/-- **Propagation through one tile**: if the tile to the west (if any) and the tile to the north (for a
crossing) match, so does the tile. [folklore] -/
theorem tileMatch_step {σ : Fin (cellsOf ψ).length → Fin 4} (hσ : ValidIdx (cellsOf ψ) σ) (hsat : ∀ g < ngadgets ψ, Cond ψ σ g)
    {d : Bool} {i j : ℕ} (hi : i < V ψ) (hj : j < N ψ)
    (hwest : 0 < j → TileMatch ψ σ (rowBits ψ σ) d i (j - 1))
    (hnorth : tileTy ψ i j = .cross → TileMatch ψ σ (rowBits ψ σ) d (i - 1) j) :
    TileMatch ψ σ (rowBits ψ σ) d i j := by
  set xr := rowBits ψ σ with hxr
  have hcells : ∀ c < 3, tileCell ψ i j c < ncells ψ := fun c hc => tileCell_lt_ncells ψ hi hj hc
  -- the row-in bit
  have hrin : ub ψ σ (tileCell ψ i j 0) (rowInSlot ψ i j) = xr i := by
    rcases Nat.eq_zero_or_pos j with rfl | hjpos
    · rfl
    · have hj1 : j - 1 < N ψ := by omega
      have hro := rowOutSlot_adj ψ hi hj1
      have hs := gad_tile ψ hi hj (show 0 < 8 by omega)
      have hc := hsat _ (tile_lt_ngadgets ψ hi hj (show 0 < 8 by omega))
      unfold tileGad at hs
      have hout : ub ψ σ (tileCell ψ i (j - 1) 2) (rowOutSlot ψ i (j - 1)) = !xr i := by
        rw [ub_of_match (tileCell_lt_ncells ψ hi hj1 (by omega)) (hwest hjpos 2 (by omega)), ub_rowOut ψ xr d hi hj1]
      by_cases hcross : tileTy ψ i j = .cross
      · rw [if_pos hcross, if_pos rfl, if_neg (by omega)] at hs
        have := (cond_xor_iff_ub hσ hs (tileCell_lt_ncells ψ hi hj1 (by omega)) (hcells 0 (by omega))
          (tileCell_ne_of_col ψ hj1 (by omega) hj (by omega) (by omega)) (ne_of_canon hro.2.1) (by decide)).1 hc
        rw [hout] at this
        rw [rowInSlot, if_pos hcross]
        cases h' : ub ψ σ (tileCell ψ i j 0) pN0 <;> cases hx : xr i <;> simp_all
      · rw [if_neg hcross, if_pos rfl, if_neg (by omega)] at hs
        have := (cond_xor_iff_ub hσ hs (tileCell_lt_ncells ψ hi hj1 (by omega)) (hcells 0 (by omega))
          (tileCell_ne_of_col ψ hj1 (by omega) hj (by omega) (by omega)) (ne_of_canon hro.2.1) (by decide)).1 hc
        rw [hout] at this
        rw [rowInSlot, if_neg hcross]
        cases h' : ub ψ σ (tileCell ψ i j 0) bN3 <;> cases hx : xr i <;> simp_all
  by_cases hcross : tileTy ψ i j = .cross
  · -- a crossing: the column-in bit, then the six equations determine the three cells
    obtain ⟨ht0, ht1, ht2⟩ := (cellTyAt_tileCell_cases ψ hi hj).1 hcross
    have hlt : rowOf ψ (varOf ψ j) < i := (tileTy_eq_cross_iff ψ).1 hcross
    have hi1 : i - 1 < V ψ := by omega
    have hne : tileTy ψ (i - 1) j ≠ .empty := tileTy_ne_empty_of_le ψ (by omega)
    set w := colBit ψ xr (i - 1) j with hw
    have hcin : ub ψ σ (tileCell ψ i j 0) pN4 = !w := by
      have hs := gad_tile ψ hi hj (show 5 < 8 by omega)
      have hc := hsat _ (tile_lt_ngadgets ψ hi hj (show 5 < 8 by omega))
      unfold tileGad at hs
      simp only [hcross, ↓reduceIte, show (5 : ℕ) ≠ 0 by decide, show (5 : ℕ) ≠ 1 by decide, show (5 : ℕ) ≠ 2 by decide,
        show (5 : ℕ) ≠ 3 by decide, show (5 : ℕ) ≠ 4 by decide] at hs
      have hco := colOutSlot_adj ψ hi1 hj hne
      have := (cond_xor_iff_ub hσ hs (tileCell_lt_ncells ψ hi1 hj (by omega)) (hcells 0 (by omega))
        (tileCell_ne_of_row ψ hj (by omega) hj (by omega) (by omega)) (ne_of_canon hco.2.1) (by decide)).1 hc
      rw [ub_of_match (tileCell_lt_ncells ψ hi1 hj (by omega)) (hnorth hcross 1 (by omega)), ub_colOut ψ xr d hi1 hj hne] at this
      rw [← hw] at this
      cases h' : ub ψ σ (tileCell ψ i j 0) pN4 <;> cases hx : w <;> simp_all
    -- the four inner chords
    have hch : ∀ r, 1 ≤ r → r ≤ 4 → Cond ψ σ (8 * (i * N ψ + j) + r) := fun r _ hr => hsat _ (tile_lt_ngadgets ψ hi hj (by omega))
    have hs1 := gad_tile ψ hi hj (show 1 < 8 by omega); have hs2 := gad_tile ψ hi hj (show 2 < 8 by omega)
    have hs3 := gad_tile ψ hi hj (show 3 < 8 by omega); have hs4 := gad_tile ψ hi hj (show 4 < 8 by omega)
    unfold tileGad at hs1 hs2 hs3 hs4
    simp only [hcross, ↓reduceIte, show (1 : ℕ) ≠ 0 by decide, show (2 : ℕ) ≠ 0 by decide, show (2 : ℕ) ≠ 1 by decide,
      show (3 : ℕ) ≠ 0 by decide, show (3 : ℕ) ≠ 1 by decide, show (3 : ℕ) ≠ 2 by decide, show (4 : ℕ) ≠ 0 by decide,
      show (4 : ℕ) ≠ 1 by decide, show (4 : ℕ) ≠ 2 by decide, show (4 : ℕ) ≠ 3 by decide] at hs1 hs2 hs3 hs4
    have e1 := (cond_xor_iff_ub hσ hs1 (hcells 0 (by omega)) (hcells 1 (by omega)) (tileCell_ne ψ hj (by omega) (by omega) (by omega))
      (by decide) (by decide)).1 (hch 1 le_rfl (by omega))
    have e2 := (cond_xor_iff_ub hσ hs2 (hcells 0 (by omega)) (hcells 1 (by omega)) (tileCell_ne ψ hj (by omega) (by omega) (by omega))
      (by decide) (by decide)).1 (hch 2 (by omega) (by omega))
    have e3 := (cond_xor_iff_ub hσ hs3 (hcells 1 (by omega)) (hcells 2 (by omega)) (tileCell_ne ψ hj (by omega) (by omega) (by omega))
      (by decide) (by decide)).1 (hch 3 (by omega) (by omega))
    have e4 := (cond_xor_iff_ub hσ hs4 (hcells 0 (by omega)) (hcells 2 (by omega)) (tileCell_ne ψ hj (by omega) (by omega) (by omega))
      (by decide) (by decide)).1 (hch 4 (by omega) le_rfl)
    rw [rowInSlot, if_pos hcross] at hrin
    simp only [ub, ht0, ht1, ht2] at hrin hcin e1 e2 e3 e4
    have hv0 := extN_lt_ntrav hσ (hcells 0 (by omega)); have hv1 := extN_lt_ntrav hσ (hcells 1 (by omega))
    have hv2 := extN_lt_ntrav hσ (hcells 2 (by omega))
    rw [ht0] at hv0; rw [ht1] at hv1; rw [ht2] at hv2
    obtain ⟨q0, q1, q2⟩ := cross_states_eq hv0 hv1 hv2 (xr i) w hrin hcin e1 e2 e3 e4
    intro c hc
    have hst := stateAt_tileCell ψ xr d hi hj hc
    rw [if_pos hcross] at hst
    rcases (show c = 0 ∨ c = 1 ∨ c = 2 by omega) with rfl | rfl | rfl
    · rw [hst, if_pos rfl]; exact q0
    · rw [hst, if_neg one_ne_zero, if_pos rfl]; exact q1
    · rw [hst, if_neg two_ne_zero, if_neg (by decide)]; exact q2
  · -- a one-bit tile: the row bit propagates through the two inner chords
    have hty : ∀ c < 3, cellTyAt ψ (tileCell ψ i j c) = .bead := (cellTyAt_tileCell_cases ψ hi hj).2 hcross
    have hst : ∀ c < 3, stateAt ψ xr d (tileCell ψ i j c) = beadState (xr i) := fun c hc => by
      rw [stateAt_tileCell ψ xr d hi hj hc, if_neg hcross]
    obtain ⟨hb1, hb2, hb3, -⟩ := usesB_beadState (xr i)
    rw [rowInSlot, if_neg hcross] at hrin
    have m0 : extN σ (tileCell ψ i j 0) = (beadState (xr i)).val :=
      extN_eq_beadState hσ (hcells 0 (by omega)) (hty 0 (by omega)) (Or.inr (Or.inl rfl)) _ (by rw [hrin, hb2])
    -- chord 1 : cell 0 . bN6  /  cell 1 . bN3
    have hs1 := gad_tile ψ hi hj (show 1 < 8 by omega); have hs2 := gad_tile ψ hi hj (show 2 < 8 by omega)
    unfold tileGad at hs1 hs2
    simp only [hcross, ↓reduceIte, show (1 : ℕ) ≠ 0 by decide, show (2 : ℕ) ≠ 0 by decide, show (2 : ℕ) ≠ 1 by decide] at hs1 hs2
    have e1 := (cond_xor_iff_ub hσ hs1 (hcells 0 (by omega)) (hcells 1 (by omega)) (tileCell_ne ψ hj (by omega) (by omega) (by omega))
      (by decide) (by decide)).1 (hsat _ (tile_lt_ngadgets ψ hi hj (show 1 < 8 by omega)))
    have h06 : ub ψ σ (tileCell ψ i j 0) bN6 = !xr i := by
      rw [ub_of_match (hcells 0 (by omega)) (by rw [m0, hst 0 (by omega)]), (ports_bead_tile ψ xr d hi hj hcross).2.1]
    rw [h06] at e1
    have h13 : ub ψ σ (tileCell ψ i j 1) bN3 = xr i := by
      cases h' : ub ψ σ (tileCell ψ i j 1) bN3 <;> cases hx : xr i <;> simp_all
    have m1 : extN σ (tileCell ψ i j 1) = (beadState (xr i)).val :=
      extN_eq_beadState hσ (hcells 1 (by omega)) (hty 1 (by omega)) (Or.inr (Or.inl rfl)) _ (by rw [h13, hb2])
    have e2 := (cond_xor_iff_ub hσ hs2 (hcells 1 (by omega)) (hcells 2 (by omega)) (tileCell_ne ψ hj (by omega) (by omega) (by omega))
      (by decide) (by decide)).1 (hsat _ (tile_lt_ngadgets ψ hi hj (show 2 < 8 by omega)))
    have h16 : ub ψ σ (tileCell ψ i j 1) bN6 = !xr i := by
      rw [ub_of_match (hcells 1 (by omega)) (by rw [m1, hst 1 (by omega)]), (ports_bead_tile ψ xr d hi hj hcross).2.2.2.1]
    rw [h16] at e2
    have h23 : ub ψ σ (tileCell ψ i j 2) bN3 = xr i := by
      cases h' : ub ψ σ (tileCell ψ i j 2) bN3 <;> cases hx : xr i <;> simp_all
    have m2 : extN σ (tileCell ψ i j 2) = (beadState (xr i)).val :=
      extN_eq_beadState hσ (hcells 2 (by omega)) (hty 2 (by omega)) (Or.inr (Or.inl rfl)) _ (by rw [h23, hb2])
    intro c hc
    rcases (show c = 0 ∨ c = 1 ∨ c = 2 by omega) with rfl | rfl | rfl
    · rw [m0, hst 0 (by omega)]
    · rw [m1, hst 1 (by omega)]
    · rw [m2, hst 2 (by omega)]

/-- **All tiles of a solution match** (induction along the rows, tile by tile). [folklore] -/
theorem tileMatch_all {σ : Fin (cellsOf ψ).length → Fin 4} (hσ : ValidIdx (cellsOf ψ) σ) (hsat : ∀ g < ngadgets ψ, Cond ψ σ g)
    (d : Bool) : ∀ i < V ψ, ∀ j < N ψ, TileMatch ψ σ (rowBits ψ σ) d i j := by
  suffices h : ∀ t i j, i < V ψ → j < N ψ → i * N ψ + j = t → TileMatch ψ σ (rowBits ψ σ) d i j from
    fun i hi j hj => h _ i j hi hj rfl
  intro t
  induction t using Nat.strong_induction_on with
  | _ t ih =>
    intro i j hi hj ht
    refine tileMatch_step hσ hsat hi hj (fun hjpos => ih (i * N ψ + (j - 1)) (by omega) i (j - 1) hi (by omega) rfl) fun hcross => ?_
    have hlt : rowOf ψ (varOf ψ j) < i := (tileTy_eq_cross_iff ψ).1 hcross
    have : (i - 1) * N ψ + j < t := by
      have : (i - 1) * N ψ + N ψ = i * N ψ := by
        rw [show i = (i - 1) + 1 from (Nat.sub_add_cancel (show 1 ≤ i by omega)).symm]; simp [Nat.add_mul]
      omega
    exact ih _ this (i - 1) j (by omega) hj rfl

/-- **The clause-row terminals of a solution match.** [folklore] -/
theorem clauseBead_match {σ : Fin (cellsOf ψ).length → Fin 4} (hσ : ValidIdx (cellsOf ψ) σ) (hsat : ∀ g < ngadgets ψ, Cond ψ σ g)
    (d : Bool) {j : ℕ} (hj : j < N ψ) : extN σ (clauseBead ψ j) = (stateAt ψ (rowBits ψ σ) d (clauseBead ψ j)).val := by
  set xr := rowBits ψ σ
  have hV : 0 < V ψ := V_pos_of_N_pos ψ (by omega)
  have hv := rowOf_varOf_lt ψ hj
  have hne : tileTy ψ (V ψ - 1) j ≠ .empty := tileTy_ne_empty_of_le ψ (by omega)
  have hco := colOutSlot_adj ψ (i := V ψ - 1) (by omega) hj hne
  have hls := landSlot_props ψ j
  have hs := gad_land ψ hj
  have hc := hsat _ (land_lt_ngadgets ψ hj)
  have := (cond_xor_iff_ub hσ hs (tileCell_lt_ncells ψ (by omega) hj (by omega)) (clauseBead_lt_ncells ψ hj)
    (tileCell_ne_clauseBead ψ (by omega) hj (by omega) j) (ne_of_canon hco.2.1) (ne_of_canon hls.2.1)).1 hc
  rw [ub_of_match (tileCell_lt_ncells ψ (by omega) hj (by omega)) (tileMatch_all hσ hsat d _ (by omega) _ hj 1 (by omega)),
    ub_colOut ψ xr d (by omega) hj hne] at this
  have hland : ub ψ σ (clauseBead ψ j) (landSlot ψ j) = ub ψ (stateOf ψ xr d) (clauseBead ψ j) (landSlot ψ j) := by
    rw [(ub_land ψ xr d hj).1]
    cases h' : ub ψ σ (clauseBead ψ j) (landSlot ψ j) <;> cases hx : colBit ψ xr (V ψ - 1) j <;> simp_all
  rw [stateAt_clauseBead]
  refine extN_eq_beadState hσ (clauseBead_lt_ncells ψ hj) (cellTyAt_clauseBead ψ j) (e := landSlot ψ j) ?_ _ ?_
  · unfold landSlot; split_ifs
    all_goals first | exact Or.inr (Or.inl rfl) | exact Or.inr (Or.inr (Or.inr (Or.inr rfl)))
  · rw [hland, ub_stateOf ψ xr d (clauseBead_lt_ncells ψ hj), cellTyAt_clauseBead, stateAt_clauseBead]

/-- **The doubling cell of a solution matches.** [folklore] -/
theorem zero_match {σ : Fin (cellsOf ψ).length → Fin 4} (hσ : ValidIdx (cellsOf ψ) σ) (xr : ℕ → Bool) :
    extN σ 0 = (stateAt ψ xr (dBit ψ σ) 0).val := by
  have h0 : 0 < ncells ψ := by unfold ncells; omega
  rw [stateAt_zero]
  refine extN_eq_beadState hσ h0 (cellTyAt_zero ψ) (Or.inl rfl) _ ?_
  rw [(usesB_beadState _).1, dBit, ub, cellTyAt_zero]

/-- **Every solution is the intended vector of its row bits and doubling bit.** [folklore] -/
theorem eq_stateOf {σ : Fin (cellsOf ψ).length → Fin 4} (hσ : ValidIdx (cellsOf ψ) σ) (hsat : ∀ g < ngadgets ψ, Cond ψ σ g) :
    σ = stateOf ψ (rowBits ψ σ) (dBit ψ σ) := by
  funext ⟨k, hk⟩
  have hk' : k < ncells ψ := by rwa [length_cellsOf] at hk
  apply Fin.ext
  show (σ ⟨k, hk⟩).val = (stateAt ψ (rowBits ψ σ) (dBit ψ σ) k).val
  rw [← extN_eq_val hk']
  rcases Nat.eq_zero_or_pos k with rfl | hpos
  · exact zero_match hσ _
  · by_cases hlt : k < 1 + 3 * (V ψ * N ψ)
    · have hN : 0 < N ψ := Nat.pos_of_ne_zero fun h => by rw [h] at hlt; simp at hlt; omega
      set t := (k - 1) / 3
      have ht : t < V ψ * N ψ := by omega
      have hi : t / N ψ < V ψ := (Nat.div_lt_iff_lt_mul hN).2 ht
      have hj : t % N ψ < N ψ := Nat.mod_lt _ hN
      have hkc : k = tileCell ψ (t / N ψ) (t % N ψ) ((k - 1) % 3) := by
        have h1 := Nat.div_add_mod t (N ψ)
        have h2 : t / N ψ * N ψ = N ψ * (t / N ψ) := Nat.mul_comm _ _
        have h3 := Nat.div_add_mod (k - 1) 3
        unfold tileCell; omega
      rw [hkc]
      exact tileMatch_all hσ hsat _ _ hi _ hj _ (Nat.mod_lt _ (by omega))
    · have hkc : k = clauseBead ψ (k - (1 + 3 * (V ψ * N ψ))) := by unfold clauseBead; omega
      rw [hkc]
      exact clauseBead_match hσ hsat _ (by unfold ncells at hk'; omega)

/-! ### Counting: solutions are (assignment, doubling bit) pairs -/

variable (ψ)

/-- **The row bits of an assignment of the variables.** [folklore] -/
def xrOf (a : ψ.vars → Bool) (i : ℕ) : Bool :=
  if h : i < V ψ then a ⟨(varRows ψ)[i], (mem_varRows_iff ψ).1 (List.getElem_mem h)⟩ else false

- - -

DESCRIPTION OF THE TASK - What is needed is a single number: how many lines of the data contain the word "assignment".

YOUR SOLUTION - 2